Once the patient has agreed to enter into a discussion about weight management, the aim is to discuss in a collaborative manner the health benefits of lifestyle change and weight loss as well as different management options.

Once the patient has agreed to enter into a discussion about weight management, the aim is to discuss in a collaborative manner the health benefits of lifestyle change and weight loss as well as different management options. However, before advising patients, it is essential to first establish their level of understanding regarding weight management and the type of information they would like to discuss and explore.

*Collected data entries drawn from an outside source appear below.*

import Summits.FinalStateConjecture.FinalStateConjecture.Theorems.UniformPhotonSphereChannels.Negative.RindlerPotential
import Mathlib.Analysis.Complex.ExponentialBounds

/-!
# Crux `UniformPhotonSphereChannels` (K1), negative side — the horizon-frame mass on the region
# of the witness

Support file of the standing disprover of item stmt-FinalStateConjecture-10045.  For the spin-1
potential in the Rindler chart, `W(T,X) = V(x)α′(X+T)α′(X−T)`, on `{A₀ < X − |T|}`:
`W ≥ W_min = L/27M²` where `X ≤ 4M`, `|∂W| ≤ D = e^{1/2}(Le^{1/2}/8M²)(4X_e/3)/(4M²)` where
`X ≤ 4X_e/3`, and the smallness `(X_e/3)·D ≤ W_min/4` once `X_e ≤ M/3` (`chart_bounds`) — the
hypotheses of the pinning and flux lemmas on the triangles of the witness. [folklore]
-/

namespace Summit.FinalStateConjecture.FinalStateConjecture.Theorems

open Set Filter Topology Literature.Geometry.Lorentzian.ReggeWheeler

noncomputable section

namespace WaveDefect

/-- `e^{1/2} · e^{1/2} ≤ 3`. -/
theorem exp_half_mul_self_le : Real.exp (1 / 2) * Real.exp (1 / 2) ≤ 3 := by
  rw [← Real.exp_add, show (1 / 2 : ℝ) + 1 / 2 = 1 by norm_num]
  have := Real.exp_one_lt_three
  linarith

/-- **Mass bounds, slow variation and smallness on the region of the witness.** -/
theorem chart_bounds {M : ℝ} {r : ℝ → ℝ} (h : IsTortoiseRadius M r 0) {L : ℝ} (hL : 0 < L)
    {A₀ Xe : ℝ} (hA₀ : 0 ≤ A₀) (hXe0 : 0 < Xe) (hsmallX : Xe ≤ M / 3)
    {α : ℝ → ℝ} (hα : ContDiff ℝ 2 α)
    (hαlog : ∀ a, A₀ < a → α a = Real.log (1 / (4 * M) * a) / (1 / (4 * M)))
    (hα' : ∀ a, A₀ < a → deriv α a = 1 / (1 / (4 * M) * a))
    {Wmin D : ℝ} (hWmin : Wmin = L / (27 * M ^ 2))
    (hD : D = Real.exp (1 / 2) * (L * Real.exp (1 / 2) / (8 * M ^ 2)) * (4 / 3 * Xe) / (4 * M ^ 2)) :
    (∀ z : ℝ × ℝ, A₀ < z.2 - |z.1| → z.2 ≤ 4 * M → Wmin ≤
      (1 - 2 * M / r ((α (z.2 + z.1) + α (z.2 - z.1)) / 2))
        * (L / r ((α (z.2 + z.1) + α (z.2 - z.1)) / 2) ^ 2)
        * deriv α (z.2 + z.1) * deriv α (z.2 - z.1)) ∧
    0 ≤ D ∧ 0 < Wmin ∧
    (∀ z : ℝ × ℝ, A₀ < z.2 - |z.1| → z.2 ≤ 4 / 3 * Xe →
      |fderiv ℝ (fun w : ℝ × ℝ => (1 - 2 * M / r ((α (w.2 + w.1) + α (w.2 - w.1)) / 2))
        * (L / r ((α (w.2 + w.1) + α (w.2 - w.1)) / 2) ^ 2)
        * deriv α (w.2 + w.1) * deriv α (w.2 - w.1)) z (1, 0)| ≤ D ∧
      |fderiv ℝ (fun w : ℝ × ℝ => (1 - 2 * M / r ((α (w.2 + w.1) + α (w.2 - w.1)) / 2))
        * (L / r ((α (w.2 + w.1) + α (w.2 - w.1)) / 2) ^ 2)
        * deriv α (w.2 + w.1) * deriv α (w.2 - w.1)) z (0, 1)| ≤ D) ∧
    Xe / 3 * D ≤ Wmin / 4 := by
  have hM := h.mass_pos
  have hDnn : 0 ≤ D := by rw [hD]; positivity
  have hWmin0 : 0 < Wmin := by rw [hWmin]; positivity
  refine ⟨fun z hz hz4 => ?_, hDnn, hWmin0, fun z hz hzb => ?_, ?_⟩
  · rw [hWmin]
    exact (RWNear.W_bounds (T := z.1) (X := z.2) h hL.le hαlog hα' hA₀ hz).2 hz4
  · have hb := RWNear.W_fderiv_bounds (T := z.1) (X := z.2) h hL.le hα hαlog hα' hA₀ hz
    have hmono : Real.exp (1 / 2) * (L * Real.exp (1 / 2) / (8 * M ^ 2)) * z.2 / (4 * M ^ 2) ≤ D := by
      rw [hD]
      have hc : 0 ≤ Real.exp (1 / 2) * (L * Real.exp (1 / 2) / (8 * M ^ 2)) := by positivity
      exact div_le_div_of_nonneg_right (mul_le_mul_of_nonneg_left hzb hc) (by positivity)
    exact ⟨hb.1.trans hmono, hb.2.trans hmono⟩
  · have hee := exp_half_mul_self_le
    have hDle : D ≤ L * Xe / (8 * M ^ 4) := by
      rw [hD]
      have e1 : Real.exp (1 / 2) * (L * Real.exp (1 / 2) / (8 * M ^ 2)) * (4 / 3 * Xe) / (4 * M ^ 2)
          = (Real.exp (1 / 2) * Real.exp (1 / 2)) * (L * Xe / (24 * M ^ 4)) := by
        field_simp; ring
      rw [e1]
      have h3 : (Real.exp (1 / 2) * Real.exp (1 / 2)) * (L * Xe / (24 * M ^ 4))
          ≤ 3 * (L * Xe / (24 * M ^ 4)) := mul_le_mul_of_nonneg_right hee (by positivity)
      have e2 : 3 * (L * Xe / (24 * M ^ 4)) = L * Xe / (8 * M ^ 4) := by field_simp; ring
      linarith
    have hXe2 : Xe * Xe ≤ M / 3 * (M / 3) := mul_le_mul hsmallX hsmallX hXe0.le (by positivity)
    rw [hWmin, div_div]
    calc Xe / 3 * D ≤ Xe / 3 * (L * Xe / (8 * M ^ 4)) :=
          mul_le_mul_of_nonneg_left hDle (by positivity)
      _ = L / (24 * M ^ 4) * (Xe * Xe) := by ring
      _ ≤ L / (24 * M ^ 4) * (M / 3 * (M / 3)) := mul_le_mul_of_nonneg_left hXe2 (by positivity)
      _ = L / (216 * M ^ 2) := by field_simp; ring
      _ ≤ L / (27 * M ^ 2 * 4) := div_le_div_of_nonneg_left hL.le (by positivity) (by nlinarith)

end WaveDefect

end

end Summit.FinalStateConjecture.FinalStateConjecture.Theorems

Weight Management Education

As an example, losing 5-10% of body weight can be effective in reducing symptoms and improving function in people with knee osteoarthritis. The importance of communicating this evidence accurately and sensitively has been highlighted (“For some people with knee osteoarthritis, losing 5-10% of body weight can help reduce their pain and improve symptoms”) with weight loss presented in a menu of conservative treatment options which the patient can choose to engage with or not. If a patient experiences multiple comorbidities you can extrapolate the benefits of weight loss to these other conditions. For example, “as well as being potentially beneficial for your knee pain, weight loss of 5% or more is associated with improved prevention, delayed progression or improved control of type 2 diabetes as well as improvements in kidney disease, sleep apnoea, gastro-oesophageal reflex, urinary incontinence and mental health.”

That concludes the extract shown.